Никакое добро невозможно без активного участия Творца: "Без Меня не можете творить ничего... если не Господь построит дом, всуе трудились строители", а если Бог лишь попускает какое-то дело, Сам не участвуя в нём, значит это дело злое: оно не угодно Богу. Господь участвует в Своих мистериях, а языческие мистерии перед Ним лишь театр: Он их Зритель, но не участник; участие Он примет лишь в конце, как Судья: "Лицо же Господа на творящих зло, чтобы истребить и память их". Сейчас люди, не знающие Бога и не ждущие Суда, разыгрывают перед Ним своё представление, а Он скрывается во тьме за рампой, чтобы в конце явиться на сцену и высказать всем участникам Свои критические замечания по поводу этой постановки. Деизм это религия проклятых. И совершенно иную роль играет Он в жизни желающих Его познать: тут Он и Сценарист, и Режиссёр и Сам то дело появляется на сцене, направляя действие в угодное Ему русло.
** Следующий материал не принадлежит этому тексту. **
import Summits.Ventures.CertifiedManyBodySolver.Downfold.EmeryAxialFermiVelocity
import HarnessLib

/-!
# THE AXIAL ORBITAL DILUTES, IT DOES NOT REDISTRIBUTE: on every Fermi point of the four-orbital (d, s, pₓ, p_y; t_pp, t_pp′) model the Cu-4s weight is
# `w_s = a′·axialLin/W4 a′` (zero at the node, positive elsewhere on the zone contour) and the Cu-d weight is the FROZEN σ weight times `(1 − w_s)`:
# `w_d⁽⁴⁾ = minorD(t̄)/W4 a′ = w_d^σ(t̄)·(1 − w_s)` — the d : p ratio of the non-s weight is exactly the σ model's

Venture CertifiedManyBodySolver, cell `pub/hubbard-downfold` (stage S1; INFLATION-RULES-3to1-B §B.78 — the U leg of the 3 → 1 reduction on AXIAL materials),
seat hubbard-downfold-mod-4 (technique B, g31); namespace `Summit.Ventures.CertifiedManyBodySolver.Downfold.Emery`. Sequel of `EmeryOrbitalWeight` (3 × 3: `dWeight =
minorD/(minorD + minorX + minorY)` IS `|ψ_d|²` on the contour, adjugate-column proof), `EmerySecularFormDefectAxial` (§B.66: `sec4`, `dsec4`, fixed-Fermi-surface split
`(t̄ − α, α)`, `W4 a′`, `dsec4_eq_W4`) and `EmeryAxialFermiVelocity` (§B.77: `axialLin ≥ 0` on zone contours, `= 0` exactly at the node). Everything PROVED (0 sorry;
`simp`/`ring` determinant identities + sign bookkeeping). WHAT THIS IS NOT: a statement about any material; `U = 0` one-body eigenvector weights of the four-orbital model
of [AndersenEtAl1995]/[PavariniEtAl2001] with the O–O hoppings of [HybertsenSchluterChristensen1989]; correlated spectral weight is not touched.

* §1 PRINCIPAL MINORS OF `H₄ − ε` (`secularPP`): `minor4D = (ε_s − ε)·minorD + T·axialP` (`axialP = 4(Δ + ε)(x + y) − 32(t_pp − t_pp′)xy = ∂_a minorD`,
  `minorD_coshift`), `minor4S = −charCubic`, `minor4X = (ε_s − ε)·minorX + 4Tεy`, `minor4Y = (ε_s − ε)·minorY + 4Tεx`; **their sum is `dsec4`** (`sum_minors4_eq_dsec4`,
  the trace of the adjugate = minus the energy derivative of `det(H₄ − ε) = −sec4`); each is a LEVEL DERIVATIVE of the determinant (`det_secularPP_shiftD/S`:
  `det(H₄ + δ·E_jj − ε) = −sec4 + δ·minor4j`, Hellmann–Feynman: `w_j = ∂E/∂ε_j = minor4j/dsec4`).
* §2 THE EIGENVECTOR: the adjugate column `adjCol4` satisfies `(H₄ − ε)·adjCol4 = −sec4·e_d` (`secularPP_mulVec_adjCol4`) — a null vector on the contour — and the JACOBI
  identities `adjCol4ⱼ² = minor4D·minor4j + sec4·(complementary 2 × 2 minor)` (`adjCol4_sq_s/x/y`); hence ON THE CONTOUR `|ψ_j|² = minor4j/dsec4`
  (`sWeight4_eq_component_ratio`, `dWeight4_eq_component_ratio`): the weights `sWeight4 = minor4S/dsec4`, `dWeight4 = minor4D/dsec4` ARE the Bloch-state weights.
* §3 FIXED-FERMI-SURFACE CLOSED FORMS (frozen couplings `t̄ = (t_pp, t_pp′)`, direct part `t̄ − α`, `T = α(ε_s − ε)`, slope `a′ = α/(ε_s − ε)`, contour `charCubic(t̄) = 0`):
  `minor4S = α·axialLin(t̄)` (`minor4S_fixedFS`), `minor4D = (ε_s − ε)·minorD(t̄)` (`minor4D_fixedFS`: the `axialP` terms cancel identically), so
  **`w_s = a′·axialLin(t̄)/W4 a′`** (`sWeight4_fixedFS`) and **`w_d⁽⁴⁾ = minorD(t̄)/W4 a′ = w_d^σ(t̄)·(1 − w_s)`** (`dWeight4_fixedFS`, `dWeight4_eq_dWeight_mul`): THE AXIAL
  ORBITAL DILUTES the σ weights by the common factor `1 − w_s(k)` — the d : p partition of the non-s weight at every Fermi point is exactly the frozen σ model's
  (`pWeight4_eq`); with §B.77 `w_s` is the Möbius function `a′(γ₀ + 8γ₁s)/(α₄ + 8β₄s)` of the harmonic (`sWeight4_harmonic`).
* §4 SIGNS ON ZONE CONTOURS: `w_s ≥ 0` at every zone Fermi point, `= 0` at the node, `> 0` beyond it (`sWeight4_nonneg_on_zone`, `sWeight4_node`, `sWeight4_pos_of_node_lt`);
  **`w_d⁽⁴⁾ ≤ w_d^σ(t̄)`** everywhere, equality at the node, strict beyond it, and `a′ ↦ w_d⁽⁴⁾` STRICTLY DECREASING beyond the node (`dWeight4_le_dWeight_on_zone`,
  `dWeight4_node`, `dWeight4_lt_dWeight`, `dWeight4_strictAnti_slope`): on an axial material the band-level U-leg weights of §B.72 are the co-shifted σ weights times
  `(1 − w_s(k))`, largest reduction at the antinode ([PavariniEtAl2001]: «Cu s character … of order 10 per cent at (π, 0)» ⇒ `U_B ∝ w²` down by ≈ 20 % there), none at the node.

Sources: four-orbital model [AndersenEtAl1995, Eq. (1), §§6–7]; axial orbital [PavariniEtAl2001, Eqs. (1)–(3)]; three-band model [HybertsenSchluterChristensen1989,
Eq. (1)]; Jacobi's complementary-minor identity and Hellmann–Feynman [folklore].
-/

noncomputable section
Потому если для светского искусства идеалом изображения эротики была бы чистая бахтиновская эстетика, охраняющая зрителя от сексуального возбуждения (а возбуждение это уже участие в мистерии эроса: "Кто смотрит на чужую жену с вожделением, тот уже прелюбодействовал с нею в сердце своём") -- то для Православия это далеко ещё не добро, а всего лишь неучастие во зле, а значит, единственно-правильная форма отношения ко греху, но не к законному супружескому сексу.
Потому что если мы верим, что супружеский эрос это не зло, не попущение, значит Сам Бог принимает в нём какое-то важное участие. И художник, которому по милости Господа наконец удастся правильно и полноценно изобразить супружество, должен смотреть на него так, как Сам Бог смотрит на всякое доброе дело: "Очи Господи на праведных и уши Его в молитву их". Конечно, без содействия Благодати создать подобное произведение искусства невозможно. Впрочем, это очевидно: ведь никем по сути не решена до сих пор и намного более простая бахтиновская задача, которую я чётко сформулировал выше.